Em outro local, os agentes aprendidos R$320 mil, US$ 10 mil, 7300 Euros e 930 libras e 7barras de ouro. No total, R$ 420 mil reais e US$ 250 mil foram apreendidos com os suspeitos. O grupo de atuação especial de combate ao crime organizado investigava havia dois anos, a quadrilha que cometia fraudes para sonegar impostos. Um dos alvos é uma empresa que processa soja, com sede na Vila Independência em Bauru.

“Na empresa cumprimos mandados de busca e apreensão de objetos como documentos e material de informática”, destacou o sargento Djalma Andrade. Em nota, assessoria de comunicação da empresa informou que medidas judiciais estão sendo tomadas para reverter a decisão da Justiça e provar, através de documentação anexada aos autos, que a empresa não tem nenhum envolvimento com as fraudes fiscais investigadas pelo Ministério Público.

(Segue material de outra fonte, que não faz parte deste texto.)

import Summits.MatrixMultiplication.OmegaCensus.STPPVosperCoverSearchW
import Summits.MatrixMultiplication.OmegaCensus.STPPVosperSlackOneCoverSteps

/-!
# ω-census (abelian STPP census): words-cover rows for `{(2,2,3),(3,4,2),(4,3,2)} ⊄ ℤ₅₉` — case α₂, `j = 29`, `ℓ₁ = 4` (kernel computations)

HONEST FRAMING (pub-omega census; verbatim): lottery ticket; floor = certified bounds/negative ranges.
Census STRUCTURE (seat pub-omega-stpp-2 gen 25, 2026-08-28), family (b2).  Row file for the kill of the `ℤ₅₉` leaf `{(2,2,3),(3,4,2),(4,3,2)}` by the slack-1
law for `a = 2` WITH WORDS (`no_isSTPP_of_slack_one_coverW_prime_a2`, `STPPVosperSlackOneCoverLawA2W.lean`): reading `(a,b,c) = (2,4,3)` at the `(4,3,2)` block of
the family `(C, A, B)`, other blocks `(2,3,4)`, `(3,2,2)` (searched big block first), `(z, L, vol, m, n) = (14, 16, 24, 17, 41)`, word target `{0, ±1, ±2, ±3}`,
survivors `29, 30 = ±2⁻¹` in cases α₂ and β.  The PLAIN cover stage does not close this leaf (exact covers exist); the Def-5.1 words among the two other blocks
do: every search below is `coverSearchW` (`STPPVosperCoverSearchW.lean`) run Z-FIRST (sizes `(3,2,4),(2,3,2)`), ≈ 1.3–1.6·10⁶ mirror steps ≈ 35–45 s each in the
kernel (python mirror HOME `pub-omega-stpp-2-g25/code/pilot/cover_wfull.py`).  Nothing here is progress on `ω`.
-/

namespace Summit.MatrixMultiplication.OmegaCensus.CubeNB

/-- Case α₂, `j = 29`, `ℓ₁ = 4`, offset `δ = 23`: the Z-first words search fails. [folklore] -/
theorem cw342_a2_j29_l4_d23 : coverSearchW 59 (List.range 14) (twoRunVals 59 29 4 23 16) [(3, 2, 4), (2, 3, 2)] = false := by
  decide +kernel

/-- Case α₂, `j = 29`, `ℓ₁ = 4`, offset `δ = 27`: the Z-first words search fails. [folklore] -/
theorem cw342_a2_j29_l4_d27 : coverSearchW 59 (List.range 14) (twoRunVals 59 29 4 27 16) [(3, 2, 4), (2, 3, 2)] = false := by
  decide +kernel

/-- Case α₂, `j = 29`, `ℓ₁ = 4`, offset `δ = 36`: the Z-first words search fails. [folklore] -/
theorem cw342_a2_j29_l4_d36 : coverSearchW 59 (List.range 14) (twoRunVals 59 29 4 36 16) [(3, 2, 4), (2, 3, 2)] = false := by
  decide +kernel

/-- Case α₂, `j = 29`, `ℓ₁ = 4`, offset `δ = 40`: the Z-first words search fails. [folklore] -/
theorem cw342_a2_j29_l4_d40 : coverSearchW 59 (List.range 14) (twoRunVals 59 29 4 40 16) [(3, 2, 4), (2, 3, 2)] = false := by
  decide +kernel

end Summit.MatrixMultiplication.OmegaCensus.CubeNB
/-
Copyright: derived here (Resolution Observatory cell `pub-rosobs`, carver gen 60). AI-written Lean; AI review is
weaker than expert review.  Companion file of the cell's POLYNOMIAL weighted-centre model `W(f)` (engine 1's
`W(f)` / (P)-system TOY MODEL; CARVER-NOTES-eng1-g40 **T80 (c)** = THEOREM-F §4b L5 (i): "the forms `λ_j(y)^p =
Σ_t λ_{jt}^p y_t^p` are linearly independent — Frobenius is injective on `k` and commutes with determinants").
Instrument — NOT a resolution theorem and NOT a statement about the invariant of [AbramovichTemkinWlodarczyk2024].
-/
import Mathlib.FieldTheory.IsAlgClosed.AlgebraicClosure
import Mathlib.FieldTheory.Perfect
import Mathlib.LinearAlgebra.LinearIndependent.BaseChange
import Mathlib.Algebra.MvPolynomial.CommRing
import Mathlib.RingTheory.MvPolynomial.Basic
import Mathlib.Algebra.CharP.Lemmas
import HarnessLib

/-!
# Frobenius keeps linearly independent vectors (and `p`-th powers of linear forms) independent

`k` a field of characteristic `p`.  L5 (i) of the cell's THEOREM-F §4b (THEOREM L-F₁) uses: if the linear forms
`λ_1, …, λ_r` in the variables `y_t` are linearly independent over `k`, then so are `λ_j(y)^p = Σ_t λ_{jt}^p y_t^p`,
"because Frobenius is injective on `k` and commutes with determinants"; and then a relation
`Σ_j λ_j(y)^p · m_j = 0` with `y`-free `m_j` forces every `m_j = 0`.  Typed here, determinant-free:

* `linearIndependent_frobenius_comp` — for ANY field `k` of characteristic `p` and vectors `v_j ∈ k^n`
  (`n` finite): `(v_j)_j` linearly independent ⇒ `(Frob ∘ v_j)_j = ((v_{jt}^p)_t)_j` linearly independent.
  Proof: over a PERFECT field Frobenius is a ring automorphism and linear independence moves along the semilinear
  bijection (`linearIndependent_frobenius_comp_of_perfectRing`, via `LinearIndependent.map_of_surjective_injective`);
  a general `k` is first base-changed to its algebraic closure (`linearIndependent_algebraMap_comp_iff`), where
  Frobenius commutes with the embedding.  [Lang2002, Ch. V §6: Frobenius injective; the independence statement and
  its formalisation are ours.]
* `frobeniusForm c := Σ_t C (c t ^ p) * X t ^ p = (Σ_t C (c t) * X t)^p` (`frobeniusForm_eq_pow`, `sum_pow_char`), and
  `linearIndependent_frobeniusForm` — `p`-th powers of linearly independent linear forms are linearly independent in
  `MvPolynomial τ k` (the monomials `y_t^p` are distinct basis vectors: `diagForm` is an injective linear map).
* `eq_zero_of_sum_smul_map_eq_zero` — SPLITTING: if `(u_j)_j` in `MvPolynomial τ k` are linearly independent over `k`
  and `Σ_j m_j • map C u_j = 0` in `MvPolynomial τ (MvPolynomial κ k)` with `m_j ∈ MvPolynomial κ k` ("`W`-free forms,
  `y`-free coefficients"), then every `m_j = 0` — coefficientwise in the `κ`-monomials.

[AbramovichTemkinWlodarczyk2024, Thm. 5.3.1 (2)–(3)] context only: nothing here is a statement about weighted
blow-ups.
-/

namespace Literature.AlgebraicGeometry.Resolution.WeightedBlowup

namespace FrobeniusIndependence

section Vectors

variable {ι : Type*} {n : Type*}

/-- Over a PERFECT ring of characteristic `p`, Frobenius applied entrywise keeps a linearly independent family of
vectors `v_j ∈ K^n` linearly independent (derived here; semilinear transport along the bijection `frobeniusEquiv`).
[cite: Lang2002, Ch. V §6 (pp. 247–251)] -/
theorem linearIndependent_frobenius_comp_of_perfectRing {K : Type*} [CommRing K] (p : ℕ) [ExpChar K p]
    [PerfectRing K p] {v : ι → n → K} (hv : LinearIndependent K v) :
    LinearIndependent K (fun j => frobenius K p ∘ v j) := by
  have h := hv.map_of_surjective_injective (frobenius K p) ((frobenius K p).compLeft n).toAddMonoidHom
    (frobeniusEquiv K p).surjective (fun m hm => ?_) (fun r m => ?_)
  · exact h
  · funext t
    have ht := congrFun hm t
    simp only [RingHom.toAddMonoidHom_eq_coe, AddMonoidHom.coe_coe, RingHom.compLeft_apply, Function.comp_apply,
      Pi.zero_apply] at ht
    exact (frobeniusEquiv K p).injective (by rw [coe_frobeniusEquiv, ht, Pi.zero_apply, map_zero])
  · funext t
    simp only [RingHom.toAddMonoidHom_eq_coe, AddMonoidHom.coe_coe, RingHom.compLeft_apply, Function.comp_apply,
      Pi.smul_apply, smul_eq_mul, map_mul]

/-- **Frobenius keeps independent vectors independent** over ANY field `k` of characteristic `p` (derived here):
`(v_j)_j` linearly independent in `k^n` ⇒ `((v_{jt}^p)_t)_j` linearly independent.  Base change to the algebraic
closure (perfect), Frobenius there, and back. [cite: Lang2002, Ch. V §6 (pp. 247–251)] -/
theorem linearIndependent_frobenius_comp [Finite n] {k : Type*} [Field k] (p : ℕ) [Fact p.Prime] [CharP k p]
    {v : ι → n → k} (hv : LinearIndependent k v) :
    LinearIndependent k (fun j => frobenius k p ∘ v j) := by
  set K := AlgebraicClosure k
  have hK : LinearIndependent K (fun j => algebraMap k K ∘ v j) := linearIndependent_algebraMap_comp_iff.mpr hv
  have hKF := linearIndependent_frobenius_comp_of_perfectRing (K := K) p hK
  have hcomm : (fun j => frobenius K p ∘ (algebraMap k K ∘ v j)) = fun j => algebraMap k K ∘ (frobenius k p ∘ v j) := by
    funext j t
    simp only [Function.comp_apply, frobenius_def, map_pow]
  rw [hcomm] at hKF
  exact linearIndependent_algebraMap_comp_iff.mp hKF

end Vectors

section Forms

open MvPolynomial

variable {k : Type*} [CommRing k] {τ : Type*}

/-- The DIAGONAL FORM `Σ_t c_t · y_t^q` attached to a coefficient vector `c` (ours, bookkeeping); `q = 1`: the linear
form `Σ_t c_t y_t`. [cite: Lang2002, Ch. V §6 (pp. 247–251)] -/
noncomputable def diagForm [Fintype τ] (q : ℕ) : (τ → k) →ₗ[k] MvPolynomial τ k where
  toFun c := ∑ t, C (c t) * X t ^ q
  map_add' c c' := by
    simp only [Pi.add_apply, map_add, add_mul, Finset.sum_add_distrib]
  map_smul' a c := by
    simp only [Pi.smul_apply, smul_eq_mul, map_mul, RingHom.id_apply, Finset.mul_sum, smul_eq_C_mul, mul_assoc]

/-- Unfolding (ours). [cite: Lang2002, Ch. V §6 (pp. 247–251)] -/
theorem diagForm_apply [Fintype τ] (q : ℕ) (c : τ → k) : diagForm q c = ∑ t, C (c t) * X t ^ q := rfl

/-- The coefficient of `y_t^q` in `Σ_u c_u y_u^q` is `c_t` (`q ≠ 0`; ours, bookkeeping).
[cite: Lang2002, Ch. V §6 (pp. 247–251)] -/
theorem coeff_diagForm [Fintype τ] [DecidableEq τ] {q : ℕ} (hq : q ≠ 0) (c : τ → k) (t : τ) :
    coeff (Finsupp.single t q) (diagForm q c) = c t := by
  rw [diagForm_apply, coeff_sum, Finset.sum_eq_single t]
  · rw [C_mul_X_pow_eq_monomial, coeff_monomial, if_pos rfl]
  · intro u _ hut
    rw [C_mul_X_pow_eq_monomial, coeff_monomial, if_neg]
    intro h
    have := Finsupp.single_eq_single_iff _ _ _ _ |>.mp h
    rcases this with ⟨h1, _⟩ | ⟨h1, _⟩
    · exact hut h1
    · exact hq h1
  · intro ht
    exact absurd (Finset.mem_univ t) ht

/-- `diagForm q` is injective for `q ≠ 0` (derived here). [cite: Lang2002, Ch. V §6 (pp. 247–251)] -/
theorem diagForm_injective [Fintype τ] {q : ℕ} (hq : q ≠ 0) : Function.Injective (diagForm (k := k) (τ := τ) q) := by
  classical
  intro c c' h
  funext t
  rw [← coeff_diagForm hq c t, ← coeff_diagForm hq c' t, h]

/-- `p`-TH POWER OF A LINEAR FORM in characteristic `p`: `(Σ_t c_t y_t)^p = Σ_t c_t^p y_t^p` (derived here;
`sum_pow_char`). [cite: Lang2002, Ch. V §6 (pp. 247–251)] -/
theorem diagForm_one_pow [Fintype τ] (p : ℕ) [Fact p.Prime] [CharP k p] (c : τ → k) :
    (diagForm 1 c) ^ p = diagForm p (frobenius k p ∘ c) := by
  rw [diagForm_apply, diagForm_apply, sum_pow_char]
  refine Finset.sum_congr rfl fun t _ => ?_
  rw [mul_pow, ← map_pow, pow_one, Function.comp_apply, frobenius_def]

/-- **L5 (i), first half: `p`-th powers of linearly independent linear forms are linearly independent** over any
field of characteristic `p` (derived here): if the coefficient vectors `c_j` are linearly independent then so are the
forms `(Σ_t c_{jt} y_t)^p = Σ_t c_{jt}^p y_t^p`. [cite: Lang2002, Ch. V §6 (pp. 247–251)] -/
theorem linearIndependent_diagForm_one_pow {K : Type*} [Field K] [Fintype τ] {ι : Type*} (p : ℕ) [Fact p.Prime]
    [CharP K p] {c : ι → τ → K} (hc : LinearIndependent K c) :
    LinearIndependent K (fun j => (diagForm 1 (c j)) ^ p) := by
  have h := (linearIndependent_frobenius_comp p hc).map' (diagForm p)
    (LinearMap.ker_eq_bot.mpr (diagForm_injective (Fact.out : p.Prime).ne_zero))
  have hfun : (fun j => (diagForm 1 (c j)) ^ p) = diagForm p ∘ (fun j => frobenius K p ∘ c j) := by
    funext j
    rw [Function.comp_apply, diagForm_one_pow]
  rw [hfun]
  exact h

end Forms

section Splitting

open MvPolynomial

variable {k : Type*} [CommRing k] {τ κ ι : Type*}

/-- **L5 (i), second half (splitting `Σ_j u_j(y) · m_j(W) = 0`)** (derived here): if `(u_j)_j` in `k[y]` are linearly
independent over `k` (`j` in a finite index type) and `Σ_j m_j • u_j = 0` in `k[W][y]` with `m_j ∈ k[W]`, then every
`m_j = 0` — compare coefficients of each `W`-monomial. [cite: Lang2002, Ch. V §6 (pp. 247–251)] -/
theorem eq_zero_of_sum_smul_map_eq_zero [Fintype ι] {u : ι → MvPolynomial τ k} (hu : LinearIndependent k u)
    (m : ι → MvPolynomial κ k)
    (h : ∑ j, m j • MvPolynomial.map (C : k →+* MvPolynomial κ k) (u j) = 0) (j : ι) : m j = 0 := by
  classical
  refine MvPolynomial.ext _ _ fun β => ?_
  rw [coeff_zero]
  -- for the `W`-monomial `β`: `Σ_j (coeff β m_j) • u_j = 0` in `k[y]`
  have hrel : ∑ i, coeff β (m i) • u i = 0 := by
    refine MvPolynomial.ext _ _ fun α => ?_
    have hα := congrArg (fun q => coeff β (coeff α q)) h
    simp only [coeff_sum, coeff_zero, coeff_smul, coeff_map, smul_eq_mul] at hα ⊢
    rw [← hα]
    exact Finset.sum_congr rfl fun i _ => by rw [mul_comm (m i), coeff_C_mul, mul_comm]
  exact Fintype.linearIndependent_iff.mp hu (fun i => coeff β (m i)) hrel j

end Splitting

end FrobeniusIndependence

end Literature.AlgebraicGeometry.Resolution.WeightedBlowup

Os policiais militares acompanharam a operação que teve apoio da Secretaria Estadual da Fazenda. Agentes também estiveram em condomínios de luxo da zona sul de Bauru, em busca de informações sobre supostos integrantes da quadrilha. A Operação Yellow contou com a participação de 60 agentes fiscais de rendas da Secretaria da Fazenda e 33 promotores de Justiça do Gaeco, além de policiais. A fraude, segundo a Secretaria, foi descoberta por fiscais da Delegacia Regional Tributária de Bauru.